The problem -
Reproduce exactly the lines from the top of the records below through the line holding "rw [show ((n".

Source material -

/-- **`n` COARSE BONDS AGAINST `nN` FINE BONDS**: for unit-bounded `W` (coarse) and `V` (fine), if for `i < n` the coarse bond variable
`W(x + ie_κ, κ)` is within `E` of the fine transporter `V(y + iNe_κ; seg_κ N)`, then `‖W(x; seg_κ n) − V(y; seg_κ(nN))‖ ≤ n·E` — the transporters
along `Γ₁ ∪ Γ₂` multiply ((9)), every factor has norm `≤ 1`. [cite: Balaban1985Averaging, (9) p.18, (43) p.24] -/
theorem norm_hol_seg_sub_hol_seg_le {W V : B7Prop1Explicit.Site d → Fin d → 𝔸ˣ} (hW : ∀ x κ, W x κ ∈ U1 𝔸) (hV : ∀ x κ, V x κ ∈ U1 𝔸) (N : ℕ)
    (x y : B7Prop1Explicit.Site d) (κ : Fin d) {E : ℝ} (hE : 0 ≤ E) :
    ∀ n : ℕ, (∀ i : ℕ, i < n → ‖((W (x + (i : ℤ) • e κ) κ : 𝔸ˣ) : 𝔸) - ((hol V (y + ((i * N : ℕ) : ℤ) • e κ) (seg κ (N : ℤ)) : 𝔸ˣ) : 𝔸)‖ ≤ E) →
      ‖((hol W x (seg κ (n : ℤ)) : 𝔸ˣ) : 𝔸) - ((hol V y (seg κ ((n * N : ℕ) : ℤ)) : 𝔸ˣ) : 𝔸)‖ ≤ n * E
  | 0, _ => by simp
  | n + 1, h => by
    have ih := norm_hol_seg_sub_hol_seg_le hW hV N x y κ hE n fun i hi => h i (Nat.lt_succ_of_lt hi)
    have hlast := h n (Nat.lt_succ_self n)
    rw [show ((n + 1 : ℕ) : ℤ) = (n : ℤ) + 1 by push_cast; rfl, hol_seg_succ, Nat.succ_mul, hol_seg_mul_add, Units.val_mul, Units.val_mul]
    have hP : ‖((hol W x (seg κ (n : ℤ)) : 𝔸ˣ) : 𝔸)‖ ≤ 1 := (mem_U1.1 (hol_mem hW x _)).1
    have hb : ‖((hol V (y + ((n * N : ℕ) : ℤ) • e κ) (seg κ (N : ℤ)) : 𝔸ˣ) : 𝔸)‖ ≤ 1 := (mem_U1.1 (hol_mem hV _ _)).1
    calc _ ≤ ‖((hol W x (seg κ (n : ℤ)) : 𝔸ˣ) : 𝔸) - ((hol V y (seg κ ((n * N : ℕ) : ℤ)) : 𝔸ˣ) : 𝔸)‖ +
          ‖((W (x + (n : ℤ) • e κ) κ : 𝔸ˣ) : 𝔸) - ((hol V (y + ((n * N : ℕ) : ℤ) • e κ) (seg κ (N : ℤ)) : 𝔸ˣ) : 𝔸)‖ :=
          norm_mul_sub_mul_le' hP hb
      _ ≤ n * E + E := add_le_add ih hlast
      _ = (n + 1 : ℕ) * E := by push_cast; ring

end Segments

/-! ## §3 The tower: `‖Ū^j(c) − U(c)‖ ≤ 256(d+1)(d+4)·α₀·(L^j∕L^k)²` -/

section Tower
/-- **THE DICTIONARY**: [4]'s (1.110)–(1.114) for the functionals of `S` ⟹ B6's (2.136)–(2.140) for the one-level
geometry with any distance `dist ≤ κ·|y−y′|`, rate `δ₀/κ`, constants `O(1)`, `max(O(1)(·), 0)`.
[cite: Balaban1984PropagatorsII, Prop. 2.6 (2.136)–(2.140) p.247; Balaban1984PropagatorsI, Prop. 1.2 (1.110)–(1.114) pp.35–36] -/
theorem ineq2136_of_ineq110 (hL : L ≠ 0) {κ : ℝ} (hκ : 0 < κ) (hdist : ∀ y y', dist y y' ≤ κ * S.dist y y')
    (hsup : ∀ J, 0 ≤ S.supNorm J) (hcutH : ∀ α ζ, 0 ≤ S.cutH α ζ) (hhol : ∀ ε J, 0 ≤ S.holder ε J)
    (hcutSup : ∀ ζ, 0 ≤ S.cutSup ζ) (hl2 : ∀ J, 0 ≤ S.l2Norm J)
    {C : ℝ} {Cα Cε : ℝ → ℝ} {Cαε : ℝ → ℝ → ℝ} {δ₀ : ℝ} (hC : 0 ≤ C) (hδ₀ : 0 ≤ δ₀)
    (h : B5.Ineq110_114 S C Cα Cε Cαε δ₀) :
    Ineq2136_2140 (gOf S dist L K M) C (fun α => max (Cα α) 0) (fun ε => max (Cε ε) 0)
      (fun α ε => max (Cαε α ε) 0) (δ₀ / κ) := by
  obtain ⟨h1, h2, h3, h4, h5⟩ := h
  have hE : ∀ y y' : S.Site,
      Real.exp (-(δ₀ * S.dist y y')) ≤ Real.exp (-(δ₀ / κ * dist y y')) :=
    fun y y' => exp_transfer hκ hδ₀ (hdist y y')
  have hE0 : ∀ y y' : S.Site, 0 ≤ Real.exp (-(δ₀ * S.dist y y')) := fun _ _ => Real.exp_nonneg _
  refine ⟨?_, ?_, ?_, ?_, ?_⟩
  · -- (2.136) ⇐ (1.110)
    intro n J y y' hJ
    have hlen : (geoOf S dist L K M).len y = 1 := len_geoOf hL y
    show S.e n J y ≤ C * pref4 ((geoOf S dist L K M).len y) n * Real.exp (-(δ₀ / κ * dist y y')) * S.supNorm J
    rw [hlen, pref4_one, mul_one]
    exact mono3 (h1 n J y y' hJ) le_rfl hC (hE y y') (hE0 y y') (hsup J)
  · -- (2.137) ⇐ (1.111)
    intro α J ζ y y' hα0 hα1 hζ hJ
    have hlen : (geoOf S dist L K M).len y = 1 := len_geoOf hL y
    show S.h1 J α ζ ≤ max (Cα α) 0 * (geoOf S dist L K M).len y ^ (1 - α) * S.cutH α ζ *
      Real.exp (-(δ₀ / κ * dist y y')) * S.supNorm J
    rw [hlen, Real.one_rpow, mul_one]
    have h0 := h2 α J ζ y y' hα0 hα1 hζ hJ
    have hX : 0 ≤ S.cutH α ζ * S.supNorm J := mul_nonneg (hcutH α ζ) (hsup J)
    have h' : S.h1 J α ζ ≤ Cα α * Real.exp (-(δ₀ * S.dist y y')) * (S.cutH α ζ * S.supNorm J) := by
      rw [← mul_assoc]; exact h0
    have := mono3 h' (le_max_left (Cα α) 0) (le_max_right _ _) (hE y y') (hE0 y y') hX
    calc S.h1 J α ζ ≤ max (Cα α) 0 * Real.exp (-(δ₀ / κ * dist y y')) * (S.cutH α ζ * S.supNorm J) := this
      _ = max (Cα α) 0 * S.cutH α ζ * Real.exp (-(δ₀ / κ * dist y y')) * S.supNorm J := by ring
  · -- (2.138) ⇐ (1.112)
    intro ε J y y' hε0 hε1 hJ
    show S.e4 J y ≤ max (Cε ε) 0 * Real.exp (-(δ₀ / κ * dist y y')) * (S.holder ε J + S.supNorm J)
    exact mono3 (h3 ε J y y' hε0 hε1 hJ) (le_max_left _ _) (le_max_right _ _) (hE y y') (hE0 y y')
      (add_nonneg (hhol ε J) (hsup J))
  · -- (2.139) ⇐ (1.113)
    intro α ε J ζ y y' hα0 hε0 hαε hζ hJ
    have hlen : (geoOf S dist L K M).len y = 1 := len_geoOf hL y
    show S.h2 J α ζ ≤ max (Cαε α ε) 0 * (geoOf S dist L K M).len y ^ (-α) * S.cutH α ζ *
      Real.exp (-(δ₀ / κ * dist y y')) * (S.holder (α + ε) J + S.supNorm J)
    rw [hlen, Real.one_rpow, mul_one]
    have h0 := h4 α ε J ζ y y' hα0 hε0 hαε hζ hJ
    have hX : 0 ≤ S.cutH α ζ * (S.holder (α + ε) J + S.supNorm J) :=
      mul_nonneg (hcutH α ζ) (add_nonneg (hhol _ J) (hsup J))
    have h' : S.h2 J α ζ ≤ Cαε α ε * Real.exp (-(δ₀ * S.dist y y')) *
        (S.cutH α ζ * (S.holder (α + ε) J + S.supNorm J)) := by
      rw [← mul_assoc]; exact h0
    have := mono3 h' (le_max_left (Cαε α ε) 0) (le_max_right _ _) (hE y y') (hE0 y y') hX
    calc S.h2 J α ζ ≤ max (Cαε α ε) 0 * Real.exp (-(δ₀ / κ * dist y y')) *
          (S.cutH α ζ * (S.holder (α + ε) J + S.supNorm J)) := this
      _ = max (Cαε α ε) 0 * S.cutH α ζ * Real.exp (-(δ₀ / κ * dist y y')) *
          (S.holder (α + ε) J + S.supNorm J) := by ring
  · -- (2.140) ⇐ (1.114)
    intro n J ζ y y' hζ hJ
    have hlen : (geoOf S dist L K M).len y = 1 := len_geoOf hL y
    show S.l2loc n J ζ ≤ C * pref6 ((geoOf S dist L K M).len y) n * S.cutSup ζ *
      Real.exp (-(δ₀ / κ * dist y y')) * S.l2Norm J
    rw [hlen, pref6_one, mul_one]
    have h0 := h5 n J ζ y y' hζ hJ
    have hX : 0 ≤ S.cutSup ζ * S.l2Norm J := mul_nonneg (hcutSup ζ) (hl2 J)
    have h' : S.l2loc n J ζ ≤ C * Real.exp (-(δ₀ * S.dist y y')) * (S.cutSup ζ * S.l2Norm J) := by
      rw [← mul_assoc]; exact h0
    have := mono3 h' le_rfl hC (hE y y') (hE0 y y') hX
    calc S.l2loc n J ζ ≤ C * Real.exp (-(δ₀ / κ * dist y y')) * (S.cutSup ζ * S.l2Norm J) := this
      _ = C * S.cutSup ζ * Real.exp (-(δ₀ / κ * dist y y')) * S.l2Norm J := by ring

Solution for this problem -
/-- **`n` COARSE BONDS AGAINST `nN` FINE BONDS**: for unit-bounded `W` (coarse) and `V` (fine), if for `i < n` the coarse bond variable
`W(x + ie_κ, κ)` is within `E` of the fine transporter `V(y + iNe_κ; seg_κ N)`, then `‖W(x; seg_κ n) − V(y; seg_κ(nN))‖ ≤ n·E` — the transporters
along `Γ₁ ∪ Γ₂` multiply ((9)), every factor has norm `≤ 1`. [cite: Balaban1985Averaging, (9) p.18, (43) p.24] -/
theorem norm_hol_seg_sub_hol_seg_le {W V : B7Prop1Explicit.Site d → Fin d → 𝔸ˣ} (hW : ∀ x κ, W x κ ∈ U1 𝔸) (hV : ∀ x κ, V x κ ∈ U1 𝔸) (N : ℕ)
    (x y : B7Prop1Explicit.Site d) (κ : Fin d) {E : ℝ} (hE : 0 ≤ E) :
    ∀ n : ℕ, (∀ i : ℕ, i < n → ‖((W (x + (i : ℤ) • e κ) κ : 𝔸ˣ) : 𝔸) - ((hol V (y + ((i * N : ℕ) : ℤ) • e κ) (seg κ (N : ℤ)) : 𝔸ˣ) : 𝔸)‖ ≤ E) →
      ‖((hol W x (seg κ (n : ℤ)) : 𝔸ˣ) : 𝔸) - ((hol V y (seg κ ((n * N : ℕ) : ℤ)) : 𝔸ˣ) : 𝔸)‖ ≤ n * E
  | 0, _ => by simp
  | n + 1, h => by
    have ih := norm_hol_seg_sub_hol_seg_le hW hV N x y κ hE n fun i hi => h i (Nat.lt_succ_of_lt hi)
    have hlast := h n (Nat.lt_succ_self n)
    rw [show ((n + 1 : ℕ) : ℤ) = (n : ℤ) + 1 by push_cast; rfl, hol_seg_succ, Nat.succ_mul, hol_seg_mul_add, Units.val_mul, Units.val_mul]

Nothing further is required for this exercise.